BEGIN Material provided

import Literature.AnabelianGeometry.EtaleTheta.Discharge.Sec4NonVacuityCoveringThm44
import HarnessLib

/-!
# [EtTh] Thm 4.4 at the Kummer-tower toy for a NON-IDENTITY self-equivalence: twisting the constants
# (consistency witness — `Thm44Hyp` inhabited by `Ψ ≠ 𝟭`, all four Thm 4.4 closers fire)

S. Mochizuki, *The étale theta function and its Frobenioid-theoretic manifestations*, Publ. RIMS **45**
(2009) [MochizukiEtTh2009], §4, Thm 4.4 pp.93–95 (PDF): "`Ψ : C₁ ⥲ C₂` an equivalence of categories …".

CONSISTENCY WITNESS, TOY.  At `ToyCov.biKummerSetting` (p427822; `B = ℂˣ × (ℚ_{≥0})^gp`) every group automorphism
`σ` of the constants `ℂˣ` induces a self-equivalence `Ψ_σ` of the Frobenioid (identity on objects, base, degrees
and divisors; `σ` on the constant part of the unit component `u_φ`) — e.g. `σ = (·)⁻¹` moves the unit "multiplication
by `2`" of `A_⊙`, so `Ψ_σ ≠ 𝟭`.  `Ψ_σ` (with `Ψ^bs = 𝟭`) inhabits abc-iut-L2-t3's `Thm44Hyp`, and the cell's Thm 4.4
closers FIRE for it with the birational transport `ψ_A := σ` on `O^×(A^birat)`: unlike the identity instance
(`ToyCov.thm44_id`, p428819), the inputs T44-L03 (Frobenius structure), T44-L10 (birational compatibility:
restriction / fractions / `Aut`-action) and the reflected Frobenius-type clause are now exercised on a functor that
CHANGES morphisms.  Data (`def`s are toy objects: `unitTwist`, `unitTwistEquiv`, `twist`, `twistEquiv`,
`thm44HypTwist`, `ψTwist`); no `Prop` definition, no named fact, no instance.
* `ToyCov.twist_map_ne` — `Ψ_σ` is not the identity for `σ = (·)⁻¹`;
* `ToyCov.thm44_twist` — `Thm44_i ∧ Thm44_ii ∧ Thm44_iii ∧ Thm44_iv` for `h := thm44HypTwist σ`, `ψ := σ` on units.
HONEST LIMITS as for ToyCov (one base object, divisible exponents, trivial [FrdI] vocabularies, `Π^tp` trivial);
consistency ≠ faithfulness; typed ≠ proved.  Nothing here bears on, or takes a side on, [IUTchIII] Cor. 3.12.
-/

noncomputable section

namespace Literature.AnabelianGeometry.EtaleTheta

open CategoryTheory Opposite Literature.AlgebraicGeometry.Frobenioids
open scoped NNRat

namespace ToyCov

section Twist

variable (σ : ℂˣ ≃* ℂˣ)

/-- Twisting the constant part of a rational function by `σ`: `(c, q, ξ) ↦ (σ c, q, ξ)` — a monoid endomorphism of
`B(A)` over the divisor map. [cite: MochizukiEtTh2009, Def 3.6 p.77] -/
def unitTwist (A : Baseᵒᵖ) : temperedFrobenioid.ratFnFunctor.obj A →* temperedFrobenioid.ratFnFunctor.obj A where
  toFun x := ⟨((σ x.1.1.1, x.1.1.2), x.1.2), x.2⟩
  map_one' := Subtype.ext (Prod.ext (Prod.ext (map_one σ) rfl) rfl)
  map_mul' _ _ := Subtype.ext (Prod.ext (Prod.ext (map_mul σ _ _) rfl) rfl)

/-- `unitTwist σ` followed by `unitTwist σ⁻¹` is the identity. [cite: MochizukiEtTh2009, Def 3.6 p.77] -/
theorem unitTwist_symm_apply (A : Baseᵒᵖ) (x : temperedFrobenioid.ratFnFunctor.obj A) :
    unitTwist σ.symm A (unitTwist σ A x) = x :=
  Subtype.ext (Prod.ext (Prod.ext (σ.symm_apply_apply _) rfl) rfl)

/-- The twist as a multiplicative equivalence of `B(A)`. [cite: MochizukiEtTh2009, Def 3.6 p.77] -/
def unitTwistEquiv (A : Baseᵒᵖ) : temperedFrobenioid.ratFnFunctor.obj A ≃* temperedFrobenioid.ratFnFunctor.obj A :=
  { unitTwist σ A with
    invFun := unitTwist σ.symm A
    left_inv := unitTwist_symm_apply σ A
    right_inv := fun x => by
      have h := unitTwist_symm_apply σ.symm A x
      rwa [MulEquiv.symm_symm] at h }

/-- The twist commutes with pull-back (which does not touch constants). [cite: MochizukiEtTh2009, Def 3.6 p.77] -/
theorem unitTwist_map {A A' : Baseᵒᵖ} (f : A ⟶ A') (x : temperedFrobenioid.ratFnFunctor.obj A) :
    unitTwist σ A' ((temperedFrobenioid.ratFnFunctor.map f).hom x) =
      (temperedFrobenioid.ratFnFunctor.map f).hom (unitTwist σ A x) :=
  Subtype.ext rfl

/-- **The twisted self-functor `Ψ_σ`** of the Kummer-tower toy Frobenioid: identity on objects, base maps,
Frobenius degrees and divisors; `σ` on the constant part of `u_φ` (the relation of [FrdI] Thm 5.2 (i) only sees
`Div_B(u_φ)`, which `σ` preserves). [cite: MochizukiEtTh2009, Thm 4.4 p.93] -/
def twist : temperedFrobenioid.category ⥤ temperedFrobenioid.category where
  obj X := X
  map {X Y} φ := ModelFrobenioid.mkHom X Y (ModelFrobenioid.degFr φ) (ModelFrobenioid.baseMap φ)
    (ModelFrobenioid.div φ) (unitTwist σ _ (ModelFrobenioid.unit φ)) φ.rel
  map_id X := ModelFrobenioid.hom_ext rfl rfl rfl (map_one (unitTwist σ _))
  map_comp φ ψ := ModelFrobenioid.hom_ext rfl rfl rfl (by
    change unitTwist σ _ ((temperedFrobenioid.ratFnFunctor.map (ModelFrobenioid.baseMap φ).op).hom
        (ModelFrobenioid.unit ψ) * ModelFrobenioid.unit φ ^ (ModelFrobenioid.degFr ψ : ℕ)) = _
    rw [map_mul, map_pow, unitTwist_map]
    rfl)

/-- `Ψ_{σ⁻¹} ∘ Ψ_σ = 𝟭` on morphisms. [cite: MochizukiEtTh2009, Thm 4.4 p.93] -/
theorem twist_symm_map_twist_map {X Y : temperedFrobenioid.category} (φ : X ⟶ Y) :
    (twist σ.symm).map ((twist σ).map φ) = φ :=
  ModelFrobenioid.hom_ext rfl rfl rfl (unitTwist_symm_apply σ _ _)

/-- **`Ψ_σ` as a self-equivalence** (inverse `Ψ_{σ⁻¹}`, unit and counit identities).
[cite: MochizukiEtTh2009, Thm 4.4 p.93] -/
def twistEquiv : temperedFrobenioid.category ≌ temperedFrobenioid.category :=
  CategoryTheory.Equivalence.mk (twist σ) (twist σ.symm)
    (NatIso.ofComponents (fun X => Iso.refl X) (fun {X Y} φ => by
      erw [Category.comp_id, Category.id_comp]
      exact (twist_symm_map_twist_map σ φ).symm))
    (NatIso.ofComponents (fun X => Iso.refl X) (fun {X Y} φ => by
      have h := twist_symm_map_twist_map σ.symm φ
      rw [MulEquiv.symm_symm] at h
      erw [Category.comp_id, Category.id_comp]
      exact h))

/-- **`Ψ_σ` inhabits `Thm44Hyp`** between the Kummer-tower toy setting and itself (`Ψ^bs = 𝟭`, `Base ∘ Ψ_σ = Base`).
[cite: MochizukiEtTh2009, Thm 4.4 p.93] -/
def thm44HypTwist : BiKummerSetting.Thm44Hyp biKummerSetting biKummerSetting where
  isNonDilating₁ _ _ := trivial
  isNonDilating₂ _ _ := trivial
  baseShape₁ := ⟨(inferInstance : (𝟭 Base).Full), (inferInstance : (𝟭 Base).Faithful), pt,
    fun Y => ⟨fun _ => ⟨cover Y pt 1⟩, fun _ => ⟨Y, ⟨Iso.refl _⟩⟩⟩⟩
  baseShape₂ := ⟨(inferInstance : (𝟭 Base).Full), (inferInstance : (𝟭 Base).Faithful), pt,
    fun Y => ⟨fun _ => ⟨cover Y pt 1⟩, fun _ => ⟨Y, ⟨Iso.refl _⟩⟩⟩⟩
  isOpen_Hodot₁ := by rw [show biKummerSetting.Hodot = ⊤ from MonoidHom.ker_one, Subgroup.coe_top]; exact isOpen_univ
  isOpen_Hodot₂ := by rw [show biKummerSetting.Hodot = ⊤ from MonoidHom.ker_one, Subgroup.coe_top]; exact isOpen_univ
  Ψ := twistEquiv σ
  Ψbs := CategoryTheory.Equivalence.refl
  comm := NatIso.ofComponents (fun _ => Iso.refl _) (fun _ => (Category.comp_id _).trans (Category.id_comp _).symm)
  mapsAodot := ⟨Iso.refl _⟩

/-- **`Ψ_σ` is NOT the identity** for `σ = (·)⁻¹`: it moves the unit "multiplication by `2`" of `A_⊙`.
[cite: MochizukiEtTh2009, Thm 4.4 p.93] -/
theorem twist_map_ne :
    (thm44HypTwist (MulEquiv.inv ℂˣ)).Ψ.functor.map (coefAut Aodot (Units.mk0 (2 : ℂ) two_ne_zero)).hom ≠
      (coefAut Aodot (Units.mk0 (2 : ℂ) two_ne_zero)).hom := by
  intro h
  have h1 := congrArg (fun φ : Aodot ⟶ Aodot =>
    ((ModelFrobenioid.unit φ : temperedFrobenioid.ratFnFunctor.obj (op Aodot.base)).1.1.1 : ℂˣ)) h
  change ((Units.mk0 (2 : ℂ) two_ne_zero)⁻¹ : ℂˣ) = Units.mk0 (2 : ℂ) two_ne_zero at h1
  have h2 := congrArg (fun u : ℂˣ => (u : ℂ)) h1
  norm_num [Units.val_inv_eq_inv_val] at h2

/-- The birational transport `ψ_A := σ` on `O^×(A^birat) = B(A)^×` accompanying `Ψ_σ`.
[cite: MochizukiEtTh2009, Thm 4.4 p.94] -/
def ψTwist (A : biKummerSetting.C) :
    biKummerSetting.biratUnits A ≃* biKummerSetting.biratUnits ((thm44HypTwist σ).Ψ.functor.obj A) :=
  Units.mapEquiv (unitTwistEquiv σ (op A.base))

/-- T44-L03 for `Ψ_σ`: degrees and divisors untouched; Frobenius type / pull-back morphisms re-certified by L1's
`isCoAngular` / `isPullbackMorphism_of`. [cite: MochizukiEtTh2009, Thm 4.4 p.95] -/
theorem thm44HypTwist_preservesFrobeniusStructure : (thm44HypTwist σ).PreservesFrobeniusStructure :=
  ⟨fun _ _ _ => rfl, fun _ _ _ h => h,
    fun _ _ φ h => ⟨⟨ModelFrobenioid.isCoAngular ratFnFunctor_isGroupLike _, h.1.2⟩, h.2⟩,
    fun _ _ φ h => by
      obtain ⟨hn, hd⟩ := ModelFrobenioid.degFr_div_of_isPullbackMorphism divisorMonoid_isDivisorial h
      exact ModelFrobenioid.isPullbackMorphism_of divisorMonoid_isDivisorial ratFnFunctor_isGroupLike hn hd⟩

/-- T44-L10 for `Ψ_σ` and `ψ = σ`: `σ` commutes with restriction along pre-steps, with the fractions
`u_{s'} / u_{s''}` and with the `Aut`-action. [cite: MochizukiEtTh2009, Thm 4.4 p.95] -/
theorem thm44HypTwist_biratCompatible : (thm44HypTwist σ).BiratCompatible (ψTwist σ) := by
  refine ⟨fun {A B} s hs ks f => Units.ext ?_, fun {A B} s' s'' _ _ _ _ _ _ => ?_, fun {A} τ f => Units.ext ?_⟩
  · exact unitTwist_map σ _ _
  · show ModelFrobenioid.unitU (temperedFrobenioid.isUnit_ratFnFunctor realified.isUnit_BΛ A) ((twist σ).map s') /
        ModelFrobenioid.unitU (temperedFrobenioid.isUnit_ratFnFunctor realified.isUnit_BΛ A) ((twist σ).map s'') =
      Units.map (unitTwist σ (op A.base))
        (ModelFrobenioid.unitU (temperedFrobenioid.isUnit_ratFnFunctor realified.isUnit_BΛ A) s' /
          ModelFrobenioid.unitU (temperedFrobenioid.isUnit_ratFnFunctor realified.isUnit_BΛ A) s'')
    rw [map_div]
    exact congrArg₂ (· / ·) (Units.ext rfl) (Units.ext rfl)
  · exact unitTwist_map σ _ _

/-- **Thm 4.4 (i)–(iv) FIRE for the non-identity self-equivalence `Ψ_σ`** with `ψ_A := σ`: T44-L03, T44-L09/L09c
(trivial `Aut_D`), T44-L10, T44-L12, T44-L15b, the reflected Frobenius-type clause and "`C` is a Frobenioid"
(p428819) — then `thm44_i_of_inputs`, `thm44_ii_of_subnodes`, `thm44_iii_of_inputs`, `thm44_iv_of_prop43_ii`.
[cite: MochizukiEtTh2009, Thm 4.4 p.94] -/
theorem thm44_twist :
    BiKummerSetting.Thm44_i (thm44HypTwist σ) ∧ BiKummerSetting.Thm44_ii (thm44HypTwist σ) (ψTwist σ) ∧
      BiKummerSetting.Thm44_iii (thm44HypTwist σ) (ψTwist σ) ∧
      BiKummerSetting.Thm44_iv (thm44HypTwist σ) (ψTwist σ)
        (fun {_ _} φ => temperedFrobenioid.pullFracModel φ) (fun {_ _} φ => temperedFrobenioid.pullFracModel φ) := by
  have hHodot : (thm44HypTwist σ).HodotCompatible := ⟨ContinuousMulEquiv.refl _, Subgroup.map_id _⟩
  have hGal : (thm44HypTwist σ).GaloisCompatible := fun A _ =>
    ⟨trivial, Subgroup.ext fun τ => by
      rw [aut_eq_one _ τ]
      exact ⟨fun _ => one_mem _, fun _ => one_mem _⟩⟩
  have hPDS : (thm44HypTwist σ).PreservesDisjointSupports := fun _ _ _ _ h => h
  have hPNH : (thm44HypTwist σ).PreservesNHSaturatedBsFld := fun _ _ _ _ _ => Iff.rfl
  exact ⟨(thm44HypTwist σ).thm44_i_of_inputs temperedFrobenioid_isFrobenioid
      (thm44HypTwist_preservesFrobeniusStructure σ) hGal hHodot,
    (thm44HypTwist σ).thm44_ii_of_subnodes _ (thm44HypTwist_preservesFrobeniusStructure σ)
      (thm44HypTwist_biratCompatible σ) hPDS,
    (thm44HypTwist σ).thm44_iii_of_inputs _ (thm44HypTwist_preservesFrobeniusStructure σ)
      (fun _ _ φ h => ⟨⟨ModelFrobenioid.isCoAngular ratFnFunctor_isGroupLike φ, h.1.2⟩, h.2⟩)
      temperedFrobenioid_isFrobenioid hPNH,
    BiKummerSetting.thm44_iv_of_prop43_ii (thm44HypTwist σ) _
      (fun {_ _} φ => temperedFrobenioid.pullFracModel φ) (fun {_ _} φ => temperedFrobenioid.pullFracModel φ)
      prop43_ii⟩

end Twist

end ToyCov

end Literature.AnabelianGeometry.EtaleTheta

end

END Material provided

The task »
In the data above, find the line with "import HarnessLib" and the line with "restriction / fractions". Retype both, plus every line between them, exactly.

Answer below »
import HarnessLib

/-!
# [EtTh] Thm 4.4 at the Kummer-tower toy for a NON-IDENTITY self-equivalence: twisting the constants
# (consistency witness — `Thm44Hyp` inhabited by `Ψ ≠ 𝟭`, all four Thm 4.4 closers fire)

S. Mochizuki, *The étale theta function and its Frobenioid-theoretic manifestations*, Publ. RIMS **45**
(2009) [MochizukiEtTh2009], §4, Thm 4.4 pp.93–95 (PDF): "`Ψ : C₁ ⥲ C₂` an equivalence of categories …".

CONSISTENCY WITNESS, TOY.  At `ToyCov.biKummerSetting` (p427822; `B = ℂˣ × (ℚ_{≥0})^gp`) every group automorphism
`σ` of the constants `ℂˣ` induces a self-equivalence `Ψ_σ` of the Frobenioid (identity on objects, base, degrees
and divisors; `σ` on the constant part of the unit component `u_φ`) — e.g. `σ = (·)⁻¹` moves the unit "multiplication
by `2`" of `A_⊙`, so `Ψ_σ ≠ 𝟭`.  `Ψ_σ` (with `Ψ^bs = 𝟭`) inhabits abc-iut-L2-t3's `Thm44Hyp`, and the cell's Thm 4.4
closers FIRE for it with the birational transport `ψ_A := σ` on `O^×(A^birat)`: unlike the identity instance
(`ToyCov.thm44_id`, p428819), the inputs T44-L03 (Frobenius structure), T44-L10 (birational compatibility:
restriction / fractions / `Aut`-action) and the reflected Frobenius-type clause are now exercised on a functor that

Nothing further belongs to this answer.